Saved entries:
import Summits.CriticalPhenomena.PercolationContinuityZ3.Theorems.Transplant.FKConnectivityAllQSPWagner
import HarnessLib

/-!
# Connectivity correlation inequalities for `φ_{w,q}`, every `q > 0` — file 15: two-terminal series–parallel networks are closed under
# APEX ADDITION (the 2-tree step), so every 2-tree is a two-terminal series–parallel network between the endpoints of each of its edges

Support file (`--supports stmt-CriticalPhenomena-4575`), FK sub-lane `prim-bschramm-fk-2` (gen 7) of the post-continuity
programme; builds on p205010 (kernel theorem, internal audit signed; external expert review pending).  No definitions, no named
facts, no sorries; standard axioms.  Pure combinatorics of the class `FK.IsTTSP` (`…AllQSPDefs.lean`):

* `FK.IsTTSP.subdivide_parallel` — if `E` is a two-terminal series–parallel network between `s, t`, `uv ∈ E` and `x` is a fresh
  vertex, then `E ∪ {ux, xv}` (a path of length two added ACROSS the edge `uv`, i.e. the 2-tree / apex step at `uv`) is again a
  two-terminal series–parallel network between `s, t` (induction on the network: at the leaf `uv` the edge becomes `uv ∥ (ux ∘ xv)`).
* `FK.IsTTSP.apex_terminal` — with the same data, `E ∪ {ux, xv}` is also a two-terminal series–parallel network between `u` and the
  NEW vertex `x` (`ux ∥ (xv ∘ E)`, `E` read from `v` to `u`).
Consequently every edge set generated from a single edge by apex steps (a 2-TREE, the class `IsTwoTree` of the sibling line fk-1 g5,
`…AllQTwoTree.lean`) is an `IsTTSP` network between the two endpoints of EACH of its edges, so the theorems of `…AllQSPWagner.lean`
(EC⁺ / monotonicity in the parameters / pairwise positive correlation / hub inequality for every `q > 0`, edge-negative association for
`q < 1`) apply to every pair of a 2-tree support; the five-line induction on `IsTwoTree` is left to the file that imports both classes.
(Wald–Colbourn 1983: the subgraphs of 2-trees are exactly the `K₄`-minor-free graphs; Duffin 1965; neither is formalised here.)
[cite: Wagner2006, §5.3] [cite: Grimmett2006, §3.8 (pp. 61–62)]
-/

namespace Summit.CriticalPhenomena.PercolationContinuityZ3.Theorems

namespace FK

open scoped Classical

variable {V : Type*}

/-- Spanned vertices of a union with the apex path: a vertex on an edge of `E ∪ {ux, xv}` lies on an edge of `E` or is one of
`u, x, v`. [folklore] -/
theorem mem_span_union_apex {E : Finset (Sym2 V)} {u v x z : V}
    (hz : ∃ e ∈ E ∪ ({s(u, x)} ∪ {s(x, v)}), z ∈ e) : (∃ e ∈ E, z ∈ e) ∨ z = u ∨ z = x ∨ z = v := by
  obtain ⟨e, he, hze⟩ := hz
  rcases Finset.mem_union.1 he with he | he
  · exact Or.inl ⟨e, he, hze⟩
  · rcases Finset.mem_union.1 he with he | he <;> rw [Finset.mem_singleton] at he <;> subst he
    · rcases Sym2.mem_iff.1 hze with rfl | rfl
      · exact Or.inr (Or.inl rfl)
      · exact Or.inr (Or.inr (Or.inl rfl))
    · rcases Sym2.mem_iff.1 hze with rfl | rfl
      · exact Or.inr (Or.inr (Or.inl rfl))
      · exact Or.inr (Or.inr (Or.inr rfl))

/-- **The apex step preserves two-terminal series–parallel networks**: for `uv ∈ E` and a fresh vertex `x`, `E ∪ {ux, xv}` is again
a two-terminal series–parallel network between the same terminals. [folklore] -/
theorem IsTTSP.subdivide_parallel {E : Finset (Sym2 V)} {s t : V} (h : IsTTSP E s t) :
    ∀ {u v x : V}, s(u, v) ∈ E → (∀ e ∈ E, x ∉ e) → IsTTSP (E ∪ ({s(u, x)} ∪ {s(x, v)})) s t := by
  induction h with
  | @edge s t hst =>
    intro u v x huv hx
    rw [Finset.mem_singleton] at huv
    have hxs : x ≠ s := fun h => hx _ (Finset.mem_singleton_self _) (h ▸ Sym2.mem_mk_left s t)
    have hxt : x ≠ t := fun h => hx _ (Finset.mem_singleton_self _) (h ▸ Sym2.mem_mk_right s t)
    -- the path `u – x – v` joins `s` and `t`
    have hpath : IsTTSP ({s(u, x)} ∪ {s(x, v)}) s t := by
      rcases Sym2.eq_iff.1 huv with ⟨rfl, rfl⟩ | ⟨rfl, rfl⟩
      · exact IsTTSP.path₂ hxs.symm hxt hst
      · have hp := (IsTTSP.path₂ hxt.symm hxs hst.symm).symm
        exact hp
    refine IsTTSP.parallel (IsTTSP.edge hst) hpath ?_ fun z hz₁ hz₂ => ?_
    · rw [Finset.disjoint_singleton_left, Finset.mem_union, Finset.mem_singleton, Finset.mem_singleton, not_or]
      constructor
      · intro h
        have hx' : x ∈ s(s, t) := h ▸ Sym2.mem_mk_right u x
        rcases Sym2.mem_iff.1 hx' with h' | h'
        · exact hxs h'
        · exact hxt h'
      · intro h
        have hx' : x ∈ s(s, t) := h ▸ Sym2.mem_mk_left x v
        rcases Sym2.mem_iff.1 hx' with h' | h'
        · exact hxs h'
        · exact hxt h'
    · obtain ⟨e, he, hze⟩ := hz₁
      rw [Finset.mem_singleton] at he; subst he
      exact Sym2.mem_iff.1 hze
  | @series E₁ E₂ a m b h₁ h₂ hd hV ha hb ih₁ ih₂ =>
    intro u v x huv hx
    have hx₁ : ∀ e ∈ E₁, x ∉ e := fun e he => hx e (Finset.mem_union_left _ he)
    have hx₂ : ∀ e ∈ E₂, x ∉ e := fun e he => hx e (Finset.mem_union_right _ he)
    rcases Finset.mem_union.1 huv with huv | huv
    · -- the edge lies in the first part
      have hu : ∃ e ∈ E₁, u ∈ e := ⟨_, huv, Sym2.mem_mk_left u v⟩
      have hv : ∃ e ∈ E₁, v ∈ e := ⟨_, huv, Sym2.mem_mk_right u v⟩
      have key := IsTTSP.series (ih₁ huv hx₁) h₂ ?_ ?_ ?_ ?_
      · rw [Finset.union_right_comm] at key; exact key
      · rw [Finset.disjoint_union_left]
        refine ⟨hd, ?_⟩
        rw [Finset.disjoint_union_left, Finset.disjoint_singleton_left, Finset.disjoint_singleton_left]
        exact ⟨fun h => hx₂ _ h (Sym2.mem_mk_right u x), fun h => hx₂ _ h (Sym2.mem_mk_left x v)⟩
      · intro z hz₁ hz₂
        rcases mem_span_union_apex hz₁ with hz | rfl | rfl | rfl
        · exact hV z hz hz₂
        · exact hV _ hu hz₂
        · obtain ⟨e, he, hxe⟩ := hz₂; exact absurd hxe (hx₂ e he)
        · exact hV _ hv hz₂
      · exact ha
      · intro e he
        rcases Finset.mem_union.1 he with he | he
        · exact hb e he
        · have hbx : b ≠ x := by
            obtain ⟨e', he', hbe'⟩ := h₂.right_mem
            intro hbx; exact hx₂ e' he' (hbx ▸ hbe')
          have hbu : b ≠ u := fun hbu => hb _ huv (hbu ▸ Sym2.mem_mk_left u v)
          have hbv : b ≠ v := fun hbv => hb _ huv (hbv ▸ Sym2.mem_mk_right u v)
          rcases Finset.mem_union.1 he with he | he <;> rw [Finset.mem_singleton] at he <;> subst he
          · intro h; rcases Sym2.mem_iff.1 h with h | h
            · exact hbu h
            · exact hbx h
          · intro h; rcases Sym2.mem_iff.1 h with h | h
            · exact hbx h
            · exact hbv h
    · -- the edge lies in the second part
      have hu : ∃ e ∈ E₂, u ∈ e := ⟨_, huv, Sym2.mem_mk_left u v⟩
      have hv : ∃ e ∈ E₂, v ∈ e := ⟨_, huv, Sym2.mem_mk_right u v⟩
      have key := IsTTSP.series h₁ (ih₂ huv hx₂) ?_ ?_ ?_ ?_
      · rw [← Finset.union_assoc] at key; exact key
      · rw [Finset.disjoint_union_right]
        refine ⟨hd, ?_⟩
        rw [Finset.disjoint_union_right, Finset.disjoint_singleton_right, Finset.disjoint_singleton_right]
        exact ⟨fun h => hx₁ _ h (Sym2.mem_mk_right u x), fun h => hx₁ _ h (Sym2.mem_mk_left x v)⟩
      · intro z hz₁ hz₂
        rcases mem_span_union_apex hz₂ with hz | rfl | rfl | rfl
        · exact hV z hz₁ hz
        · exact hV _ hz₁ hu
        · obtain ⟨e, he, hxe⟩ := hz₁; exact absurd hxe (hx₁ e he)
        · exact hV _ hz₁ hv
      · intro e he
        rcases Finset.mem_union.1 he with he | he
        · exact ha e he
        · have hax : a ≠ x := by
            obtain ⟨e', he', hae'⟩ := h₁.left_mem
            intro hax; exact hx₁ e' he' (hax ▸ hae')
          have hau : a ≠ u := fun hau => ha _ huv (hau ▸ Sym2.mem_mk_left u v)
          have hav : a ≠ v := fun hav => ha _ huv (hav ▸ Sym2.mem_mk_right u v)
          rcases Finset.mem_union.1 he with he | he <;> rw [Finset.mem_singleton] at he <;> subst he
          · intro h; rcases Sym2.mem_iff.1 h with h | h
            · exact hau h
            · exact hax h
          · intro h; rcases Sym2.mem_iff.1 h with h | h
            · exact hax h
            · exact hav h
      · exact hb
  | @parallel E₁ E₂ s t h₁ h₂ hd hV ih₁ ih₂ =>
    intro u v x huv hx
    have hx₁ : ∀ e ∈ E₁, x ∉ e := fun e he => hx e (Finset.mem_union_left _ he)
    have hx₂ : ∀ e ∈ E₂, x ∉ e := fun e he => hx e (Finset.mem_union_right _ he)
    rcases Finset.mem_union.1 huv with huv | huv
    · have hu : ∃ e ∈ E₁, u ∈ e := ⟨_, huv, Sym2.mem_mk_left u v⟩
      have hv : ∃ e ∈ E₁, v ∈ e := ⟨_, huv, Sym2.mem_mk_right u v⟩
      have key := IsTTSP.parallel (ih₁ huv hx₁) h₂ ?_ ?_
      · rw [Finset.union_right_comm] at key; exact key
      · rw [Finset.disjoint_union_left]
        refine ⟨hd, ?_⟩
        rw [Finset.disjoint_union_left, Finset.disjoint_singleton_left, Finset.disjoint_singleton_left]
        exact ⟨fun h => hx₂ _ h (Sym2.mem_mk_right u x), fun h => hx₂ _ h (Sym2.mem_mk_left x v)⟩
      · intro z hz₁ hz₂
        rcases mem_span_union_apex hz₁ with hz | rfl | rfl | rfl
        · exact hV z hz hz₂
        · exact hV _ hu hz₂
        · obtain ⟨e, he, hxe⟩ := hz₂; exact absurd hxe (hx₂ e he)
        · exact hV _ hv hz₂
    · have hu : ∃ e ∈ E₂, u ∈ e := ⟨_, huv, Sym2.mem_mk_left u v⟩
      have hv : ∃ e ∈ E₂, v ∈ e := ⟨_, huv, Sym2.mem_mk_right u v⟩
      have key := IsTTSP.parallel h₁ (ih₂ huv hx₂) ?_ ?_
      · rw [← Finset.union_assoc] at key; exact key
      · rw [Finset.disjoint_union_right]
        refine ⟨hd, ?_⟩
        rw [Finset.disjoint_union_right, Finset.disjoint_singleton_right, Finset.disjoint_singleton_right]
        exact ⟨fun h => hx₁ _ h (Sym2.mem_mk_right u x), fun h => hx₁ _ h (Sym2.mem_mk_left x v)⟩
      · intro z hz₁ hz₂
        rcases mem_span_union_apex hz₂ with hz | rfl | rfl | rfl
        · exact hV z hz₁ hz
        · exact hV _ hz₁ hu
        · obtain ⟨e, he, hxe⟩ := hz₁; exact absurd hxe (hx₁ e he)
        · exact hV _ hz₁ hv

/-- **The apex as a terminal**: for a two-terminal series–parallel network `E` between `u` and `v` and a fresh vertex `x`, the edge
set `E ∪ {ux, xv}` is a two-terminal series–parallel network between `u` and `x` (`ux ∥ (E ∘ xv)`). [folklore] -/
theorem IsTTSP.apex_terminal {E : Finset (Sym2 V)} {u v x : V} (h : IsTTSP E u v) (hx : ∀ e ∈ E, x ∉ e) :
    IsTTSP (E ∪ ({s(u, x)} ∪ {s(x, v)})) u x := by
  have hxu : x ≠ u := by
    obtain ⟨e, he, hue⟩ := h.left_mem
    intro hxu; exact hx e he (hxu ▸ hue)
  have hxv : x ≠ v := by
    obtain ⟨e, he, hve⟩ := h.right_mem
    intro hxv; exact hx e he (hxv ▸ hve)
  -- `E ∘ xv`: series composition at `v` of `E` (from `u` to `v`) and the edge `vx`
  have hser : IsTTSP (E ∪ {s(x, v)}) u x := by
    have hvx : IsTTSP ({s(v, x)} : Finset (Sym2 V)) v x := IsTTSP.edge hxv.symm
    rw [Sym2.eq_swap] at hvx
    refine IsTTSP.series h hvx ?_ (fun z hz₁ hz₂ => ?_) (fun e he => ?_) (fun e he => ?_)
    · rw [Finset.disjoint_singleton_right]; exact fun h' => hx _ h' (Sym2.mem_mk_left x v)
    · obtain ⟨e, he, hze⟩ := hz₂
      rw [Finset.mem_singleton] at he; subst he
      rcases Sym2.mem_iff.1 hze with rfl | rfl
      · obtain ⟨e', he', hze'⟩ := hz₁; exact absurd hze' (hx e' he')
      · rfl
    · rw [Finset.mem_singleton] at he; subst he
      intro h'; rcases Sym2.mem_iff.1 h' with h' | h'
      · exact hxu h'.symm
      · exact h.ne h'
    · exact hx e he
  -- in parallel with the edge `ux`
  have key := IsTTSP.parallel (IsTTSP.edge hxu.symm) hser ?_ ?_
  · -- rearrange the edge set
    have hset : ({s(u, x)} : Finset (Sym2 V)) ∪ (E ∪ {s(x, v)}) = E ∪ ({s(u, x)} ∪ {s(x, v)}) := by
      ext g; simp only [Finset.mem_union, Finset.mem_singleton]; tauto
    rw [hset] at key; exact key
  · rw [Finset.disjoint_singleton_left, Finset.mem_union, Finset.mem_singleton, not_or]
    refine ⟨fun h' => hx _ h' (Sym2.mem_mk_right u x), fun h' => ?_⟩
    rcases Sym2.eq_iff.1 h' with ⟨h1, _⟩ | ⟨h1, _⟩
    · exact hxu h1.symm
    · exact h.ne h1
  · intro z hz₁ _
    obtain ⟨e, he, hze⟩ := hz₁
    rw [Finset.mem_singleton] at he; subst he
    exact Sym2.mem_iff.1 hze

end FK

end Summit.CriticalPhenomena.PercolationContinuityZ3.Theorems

## Exercise details
Lines above with the word "CriticalPhenomena" should be counted, and the reply is that count alone.

## Task response
4